Prompt: Using the material below, print the line that contains "set P : Finset", the line that contains "rw [hr, erase_insert (by simp)]", and every line in between, exactly and nothing else.

Provided records:
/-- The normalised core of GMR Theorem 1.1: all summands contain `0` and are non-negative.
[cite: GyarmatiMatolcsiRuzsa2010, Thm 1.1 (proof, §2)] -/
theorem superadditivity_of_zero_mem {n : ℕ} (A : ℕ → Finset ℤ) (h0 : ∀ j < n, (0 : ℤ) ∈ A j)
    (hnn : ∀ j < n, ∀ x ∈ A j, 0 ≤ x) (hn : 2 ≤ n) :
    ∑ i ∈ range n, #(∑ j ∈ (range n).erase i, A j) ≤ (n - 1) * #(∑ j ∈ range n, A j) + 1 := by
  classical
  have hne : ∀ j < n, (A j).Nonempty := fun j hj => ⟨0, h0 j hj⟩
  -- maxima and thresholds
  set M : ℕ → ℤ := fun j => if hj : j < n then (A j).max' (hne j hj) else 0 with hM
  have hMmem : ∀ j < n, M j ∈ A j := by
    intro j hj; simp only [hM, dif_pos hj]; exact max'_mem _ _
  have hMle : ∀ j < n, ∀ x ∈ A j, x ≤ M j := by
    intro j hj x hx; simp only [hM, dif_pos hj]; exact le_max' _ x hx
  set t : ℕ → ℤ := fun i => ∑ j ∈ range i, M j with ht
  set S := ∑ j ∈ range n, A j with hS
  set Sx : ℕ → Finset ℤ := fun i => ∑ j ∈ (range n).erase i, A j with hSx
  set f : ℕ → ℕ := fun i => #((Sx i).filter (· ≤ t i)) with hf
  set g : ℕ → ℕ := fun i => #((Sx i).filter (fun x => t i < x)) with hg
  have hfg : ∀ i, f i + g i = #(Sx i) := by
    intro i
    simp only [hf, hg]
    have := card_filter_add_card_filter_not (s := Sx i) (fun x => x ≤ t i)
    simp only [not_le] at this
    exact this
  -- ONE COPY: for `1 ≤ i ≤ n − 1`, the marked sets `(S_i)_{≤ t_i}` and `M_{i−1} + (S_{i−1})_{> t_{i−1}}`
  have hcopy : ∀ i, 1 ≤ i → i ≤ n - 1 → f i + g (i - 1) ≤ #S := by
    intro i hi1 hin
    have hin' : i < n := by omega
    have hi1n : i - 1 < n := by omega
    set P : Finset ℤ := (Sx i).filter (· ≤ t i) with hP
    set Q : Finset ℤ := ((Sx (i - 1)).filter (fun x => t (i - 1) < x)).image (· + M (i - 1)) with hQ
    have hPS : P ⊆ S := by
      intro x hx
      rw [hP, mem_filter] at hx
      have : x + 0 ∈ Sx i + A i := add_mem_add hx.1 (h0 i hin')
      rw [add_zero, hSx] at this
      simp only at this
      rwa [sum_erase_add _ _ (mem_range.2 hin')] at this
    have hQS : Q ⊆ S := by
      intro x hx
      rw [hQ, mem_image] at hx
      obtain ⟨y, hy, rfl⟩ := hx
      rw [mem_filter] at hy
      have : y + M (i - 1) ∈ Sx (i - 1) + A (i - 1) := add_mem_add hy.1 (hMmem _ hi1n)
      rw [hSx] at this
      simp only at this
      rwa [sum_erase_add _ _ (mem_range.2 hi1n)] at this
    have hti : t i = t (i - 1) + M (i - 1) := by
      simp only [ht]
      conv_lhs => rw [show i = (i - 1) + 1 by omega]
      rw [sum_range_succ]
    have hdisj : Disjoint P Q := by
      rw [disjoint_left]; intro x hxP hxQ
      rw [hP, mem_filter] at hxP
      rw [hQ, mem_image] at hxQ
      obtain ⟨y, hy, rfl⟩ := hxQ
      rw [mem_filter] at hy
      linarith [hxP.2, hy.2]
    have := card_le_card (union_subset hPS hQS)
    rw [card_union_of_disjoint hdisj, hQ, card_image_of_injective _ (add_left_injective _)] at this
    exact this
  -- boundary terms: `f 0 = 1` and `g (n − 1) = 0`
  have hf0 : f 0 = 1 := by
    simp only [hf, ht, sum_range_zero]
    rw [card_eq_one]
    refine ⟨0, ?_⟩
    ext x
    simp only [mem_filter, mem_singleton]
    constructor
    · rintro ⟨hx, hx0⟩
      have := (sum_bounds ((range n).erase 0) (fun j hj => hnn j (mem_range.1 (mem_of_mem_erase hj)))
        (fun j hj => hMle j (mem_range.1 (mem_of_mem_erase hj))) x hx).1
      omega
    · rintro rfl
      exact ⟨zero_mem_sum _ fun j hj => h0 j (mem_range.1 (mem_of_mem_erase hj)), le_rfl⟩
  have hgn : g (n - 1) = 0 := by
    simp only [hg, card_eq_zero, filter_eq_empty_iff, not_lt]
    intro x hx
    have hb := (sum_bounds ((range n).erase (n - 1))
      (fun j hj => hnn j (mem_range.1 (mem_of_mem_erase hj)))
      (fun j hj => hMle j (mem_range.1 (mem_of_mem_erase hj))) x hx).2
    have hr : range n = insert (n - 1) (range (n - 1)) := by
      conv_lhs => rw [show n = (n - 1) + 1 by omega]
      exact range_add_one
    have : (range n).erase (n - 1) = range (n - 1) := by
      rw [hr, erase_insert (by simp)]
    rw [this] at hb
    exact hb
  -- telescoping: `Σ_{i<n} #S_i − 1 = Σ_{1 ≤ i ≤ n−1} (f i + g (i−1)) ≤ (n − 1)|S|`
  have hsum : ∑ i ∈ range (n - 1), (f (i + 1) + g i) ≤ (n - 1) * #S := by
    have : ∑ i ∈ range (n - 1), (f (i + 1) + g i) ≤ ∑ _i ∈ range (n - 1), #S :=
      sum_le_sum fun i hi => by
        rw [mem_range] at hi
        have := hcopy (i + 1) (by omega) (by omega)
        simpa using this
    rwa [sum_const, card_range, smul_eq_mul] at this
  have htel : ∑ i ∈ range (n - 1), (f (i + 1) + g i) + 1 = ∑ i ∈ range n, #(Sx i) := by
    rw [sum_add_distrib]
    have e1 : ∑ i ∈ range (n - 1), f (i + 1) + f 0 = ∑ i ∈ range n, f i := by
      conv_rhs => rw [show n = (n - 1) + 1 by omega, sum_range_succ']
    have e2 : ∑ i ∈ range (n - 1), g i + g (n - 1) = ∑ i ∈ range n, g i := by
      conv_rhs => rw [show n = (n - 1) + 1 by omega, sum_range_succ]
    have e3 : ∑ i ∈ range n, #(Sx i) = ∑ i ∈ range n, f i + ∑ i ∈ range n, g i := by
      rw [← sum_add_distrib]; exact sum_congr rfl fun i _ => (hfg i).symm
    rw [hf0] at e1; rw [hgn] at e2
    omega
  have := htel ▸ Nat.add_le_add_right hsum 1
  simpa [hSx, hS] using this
...
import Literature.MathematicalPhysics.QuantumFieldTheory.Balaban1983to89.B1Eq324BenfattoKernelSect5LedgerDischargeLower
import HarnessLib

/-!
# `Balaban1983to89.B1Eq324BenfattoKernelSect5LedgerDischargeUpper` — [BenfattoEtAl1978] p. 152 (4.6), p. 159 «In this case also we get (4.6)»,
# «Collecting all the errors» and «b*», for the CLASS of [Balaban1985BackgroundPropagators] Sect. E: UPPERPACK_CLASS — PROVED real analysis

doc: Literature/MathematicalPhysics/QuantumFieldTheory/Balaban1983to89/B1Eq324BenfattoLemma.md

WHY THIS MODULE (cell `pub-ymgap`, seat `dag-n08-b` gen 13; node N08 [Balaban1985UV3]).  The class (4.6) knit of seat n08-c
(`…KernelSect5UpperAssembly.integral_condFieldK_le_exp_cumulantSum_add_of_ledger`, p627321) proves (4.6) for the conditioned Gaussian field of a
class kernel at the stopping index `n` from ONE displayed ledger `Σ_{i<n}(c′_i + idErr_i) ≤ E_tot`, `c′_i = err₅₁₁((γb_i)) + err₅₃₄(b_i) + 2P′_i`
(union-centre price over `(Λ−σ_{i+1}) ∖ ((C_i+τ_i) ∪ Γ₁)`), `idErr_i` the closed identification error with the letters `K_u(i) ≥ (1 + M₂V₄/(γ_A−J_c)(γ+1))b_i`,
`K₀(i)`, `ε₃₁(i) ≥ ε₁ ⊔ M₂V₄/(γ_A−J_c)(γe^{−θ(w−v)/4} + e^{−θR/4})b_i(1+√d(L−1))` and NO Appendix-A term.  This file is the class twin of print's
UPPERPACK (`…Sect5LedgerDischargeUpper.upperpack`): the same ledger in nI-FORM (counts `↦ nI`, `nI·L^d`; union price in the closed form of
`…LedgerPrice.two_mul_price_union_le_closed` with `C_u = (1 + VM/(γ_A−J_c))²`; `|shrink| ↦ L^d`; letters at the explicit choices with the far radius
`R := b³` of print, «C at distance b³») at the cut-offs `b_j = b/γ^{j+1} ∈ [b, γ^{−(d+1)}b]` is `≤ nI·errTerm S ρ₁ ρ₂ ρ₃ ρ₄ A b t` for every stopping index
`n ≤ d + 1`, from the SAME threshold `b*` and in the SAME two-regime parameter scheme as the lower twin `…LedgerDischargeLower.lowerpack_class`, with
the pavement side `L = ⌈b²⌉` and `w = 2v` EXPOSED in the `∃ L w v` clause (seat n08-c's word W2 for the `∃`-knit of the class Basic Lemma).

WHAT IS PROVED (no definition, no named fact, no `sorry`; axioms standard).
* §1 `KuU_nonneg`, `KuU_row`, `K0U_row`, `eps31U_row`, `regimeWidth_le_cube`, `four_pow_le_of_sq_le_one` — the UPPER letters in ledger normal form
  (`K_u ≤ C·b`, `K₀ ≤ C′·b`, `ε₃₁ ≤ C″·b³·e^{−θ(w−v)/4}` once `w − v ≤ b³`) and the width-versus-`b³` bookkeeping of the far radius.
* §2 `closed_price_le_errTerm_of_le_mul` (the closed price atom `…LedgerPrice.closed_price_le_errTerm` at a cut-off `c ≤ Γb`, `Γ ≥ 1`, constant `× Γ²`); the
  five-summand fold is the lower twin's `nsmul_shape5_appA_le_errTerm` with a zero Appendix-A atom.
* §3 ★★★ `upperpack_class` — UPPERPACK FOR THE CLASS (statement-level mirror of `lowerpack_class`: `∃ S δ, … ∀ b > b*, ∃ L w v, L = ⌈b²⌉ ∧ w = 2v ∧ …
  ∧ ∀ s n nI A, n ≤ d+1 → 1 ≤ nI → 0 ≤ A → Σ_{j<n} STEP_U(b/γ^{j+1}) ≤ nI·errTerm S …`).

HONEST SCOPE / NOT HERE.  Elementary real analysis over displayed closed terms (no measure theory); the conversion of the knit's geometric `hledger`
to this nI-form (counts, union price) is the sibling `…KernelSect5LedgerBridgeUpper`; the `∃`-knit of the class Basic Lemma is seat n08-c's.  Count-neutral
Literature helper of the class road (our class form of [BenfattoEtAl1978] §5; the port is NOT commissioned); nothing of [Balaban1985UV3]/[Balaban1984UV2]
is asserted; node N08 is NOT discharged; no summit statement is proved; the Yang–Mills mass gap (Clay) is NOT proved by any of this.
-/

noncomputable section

Exercise output:
    set P : Finset ℤ := (Sx i).filter (· ≤ t i) with hP
    set Q : Finset ℤ := ((Sx (i - 1)).filter (fun x => t (i - 1) < x)).image (· + M (i - 1)) with hQ
    have hPS : P ⊆ S := by
      intro x hx
      rw [hP, mem_filter] at hx
      have : x + 0 ∈ Sx i + A i := add_mem_add hx.1 (h0 i hin')
      rw [add_zero, hSx] at this
      simp only at this
      rwa [sum_erase_add _ _ (mem_range.2 hin')] at this
    have hQS : Q ⊆ S := by
      intro x hx
      rw [hQ, mem_image] at hx
      obtain ⟨y, hy, rfl⟩ := hx
      rw [mem_filter] at hy
      have : y + M (i - 1) ∈ Sx (i - 1) + A (i - 1) := add_mem_add hy.1 (hMmem _ hi1n)
      rw [hSx] at this
      simp only at this
      rwa [sum_erase_add _ _ (mem_range.2 hi1n)] at this
    have hti : t i = t (i - 1) + M (i - 1) := by
      simp only [ht]
      conv_lhs => rw [show i = (i - 1) + 1 by omega]
      rw [sum_range_succ]
    have hdisj : Disjoint P Q := by
      rw [disjoint_left]; intro x hxP hxQ
      rw [hP, mem_filter] at hxP
      rw [hQ, mem_image] at hxQ
      obtain ⟨y, hy, rfl⟩ := hxQ
      rw [mem_filter] at hy
      linarith [hxP.2, hy.2]
    have := card_le_card (union_subset hPS hQS)
    rw [card_union_of_disjoint hdisj, hQ, card_image_of_injective _ (add_left_injective _)] at this
    exact this
  -- boundary terms: `f 0 = 1` and `g (n − 1) = 0`
  have hf0 : f 0 = 1 := by
    simp only [hf, ht, sum_range_zero]
    rw [card_eq_one]
    refine ⟨0, ?_⟩
    ext x
    simp only [mem_filter, mem_singleton]
    constructor
    · rintro ⟨hx, hx0⟩
      have := (sum_bounds ((range n).erase 0) (fun j hj => hnn j (mem_range.1 (mem_of_mem_erase hj)))
        (fun j hj => hMle j (mem_range.1 (mem_of_mem_erase hj))) x hx).1
      omega
    · rintro rfl
      exact ⟨zero_mem_sum _ fun j hj => h0 j (mem_range.1 (mem_of_mem_erase hj)), le_rfl⟩
  have hgn : g (n - 1) = 0 := by
    simp only [hg, card_eq_zero, filter_eq_empty_iff, not_lt]
    intro x hx
    have hb := (sum_bounds ((range n).erase (n - 1))
      (fun j hj => hnn j (mem_range.1 (mem_of_mem_erase hj)))
      (fun j hj => hMle j (mem_range.1 (mem_of_mem_erase hj))) x hx).2
    have hr : range n = insert (n - 1) (range (n - 1)) := by
      conv_lhs => rw [show n = (n - 1) + 1 by omega]
      exact range_add_one
    have : (range n).erase (n - 1) = range (n - 1) := by
      rw [hr, erase_insert (by simp)]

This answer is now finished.